BEGIN Excerpted records
/-
Copyright (c) 2026 the pub-hodgecm-mathlib formalisation cell (harness21).  Prover seat hodgecm-mathlib-K2E5-p17 (g9), Track B «K2-LIT»,
#184♮ = hLiu418 = `stmt-HodgeConjecture-24832`; socket #41 — THE TOP, edition 19 «THE POLE SET PINNED»: edition 18's by-value surface VERBATIM concluded in the POLE-SET form
`…_nineteen_poleSet` (`∃ Es` with clause (iv) AT `P = {½}`, for the HOL-½′ payer of #42F′; LEAD F0P6-plan (g14) BATCH #121 (2) (Q-P) road (i)); the socket form stays ★ ed. 18
`…TopEighteen.siegelEisensteinContinuation_eighteen` (same surface) or follows from this head by `⟨{½}, Es, …⟩` (author of record by lineage).  THEOREMS ONLY; NO `Lines` import.
-/
import Summits.HodgeConjecture.HodgeConjecture.Theorems.K2LiuSiegelEisensteinConstantTermFiniteness        -- ★ ed. 4a′ (this seat) ⊇ ed. 4a ⊇ ed. 3b
import Summits.HodgeConjecture.HodgeConjecture.Theorems.K2LiuSiegelEisensteinContinuationPoleSet          -- ★ (Q-P) road (i): `siegelEisensteinContinuation_of_kinds_fixedCarrier_poleSet` (ed. 3b with the pole set pinned)
import Summits.HodgeConjecture.HodgeConjecture.Theorems.K2LiuSiegelEisensteinKindZeroBigCellLetters         -- ★ p861499 `standardFamily_growth`
import Summits.HodgeConjecture.HodgeConjecture.Theorems.K2LiuSiegelEisensteinBigCellTermPackageCM          -- ★ p861474 `exists_bigCell_termPackage_cm` (P₈ = {½}, scalar b^S∕a^S)
import Summits.HodgeConjecture.HodgeConjecture.Theorems.K2LiuKindOneLettersOfRecord                        -- ★ p862409 `exists_kindOne_sixLetters_of_record` (KIND 1 at the letters of record, F0P2-p11)
import Summits.HodgeConjecture.HodgeConjecture.Theorems.K2LiuKindOneWeightsOfDecay                         -- ★ p862451 `kindOne_weight_of_decay` (KIND-1 weights from (L-dec) + (L-supp), F0P2-p11 over ★ p862095)
import Summits.HodgeConjecture.HodgeConjecture.Theorems.K2LiuFourierCoeffDeltaContinuous                 -- ★ p861715 `continuous_fourierCoeffDelta_eisenstein{Series,Family}Delta` (`hRKc` paid)
import Summits.HodgeConjecture.HodgeConjecture.Theorems.K2LiuSiegelEisensteinCoeffNondegenerateCurve      -- ★ Φ2 `fourierCoeffDelta_eisensteinFamilyDelta_eq_curve` (`E_S = (∫β)⁻¹·W_S`, `det S ≠ 0`)
import Summits.HodgeConjecture.HodgeConjecture.Theorems.K2LiuSiegelEisensteinMiddleTermOfStandardLevel     -- ★ p862751 `exists_middleTerm_package_of_standard_level` (I4 ED. 5 «PREIMAGE LEVEL», K2E4-p11 ⊇ ★ I3 ED. 2 p862687, ★ ED. 2–4)
import Summits.HodgeConjecture.HodgeConjecture.Theorems.K2LiuSiegelMiddleTermCharacterNormTrivial          -- ★ `toHeckeCharacter_inv_conj_mul_self_eq_one` (`hχc` of I4 at `χ = toHeckeCharacter L lam⁻¹`)
import Summits.HodgeConjecture.HodgeConjecture.Theorems.K2LiuSiegelEisensteinWhittakerFactorLetters        -- ★ p862137 `exists_whittaker_factorLetters_of_weightLetters` (KIND W ED. 2, F0P2-p08 ∘ K2E4-p10 ★ p862095)
import Summits.HodgeConjecture.HodgeConjecture.Theorems.K2LiuBigCellContinuation                            -- ★ (β) END `exists_bigCell_continuation_cm` (K2Liu-p13 (g4); ⊇ ★ p862134, (E10), (E10a), (F-GK-4) ED. 3, p862168, p862179)
import Summits.HodgeConjecture.HodgeConjecture.Theorems.K2LiuSiegelEisensteinWhittakerTermPackageFixedCarrier  -- ★ p861446 `exists_whittaker_packages_fourierCoeff_fixedCarrier`
import Summits.HodgeConjecture.HodgeConjecture.Theorems.K2LiuSiegelEisensteinWhittakerMajorant              -- ★ p861512 `whittaker_majorant∕summedGrowth_of_weightedGrowth`
import HarnessLib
END Excerpted records
Task goal
Exact copies of the lines from the start of the data up to the line holding "#184♮ = hLiu418", both included, are all that is needed.

Completed task
/-
Copyright (c) 2026 the pub-hodgecm-mathlib formalisation cell (harness21).  Prover seat hodgecm-mathlib-K2E5-p17 (g9), Track B «K2-LIT»,
#184♮ = hLiu418 = `stmt-HodgeConjecture-24832`; socket #41 — THE TOP, edition 19 «THE POLE SET PINNED»: edition 18's by-value surface VERBATIM concluded in the POLE-SET form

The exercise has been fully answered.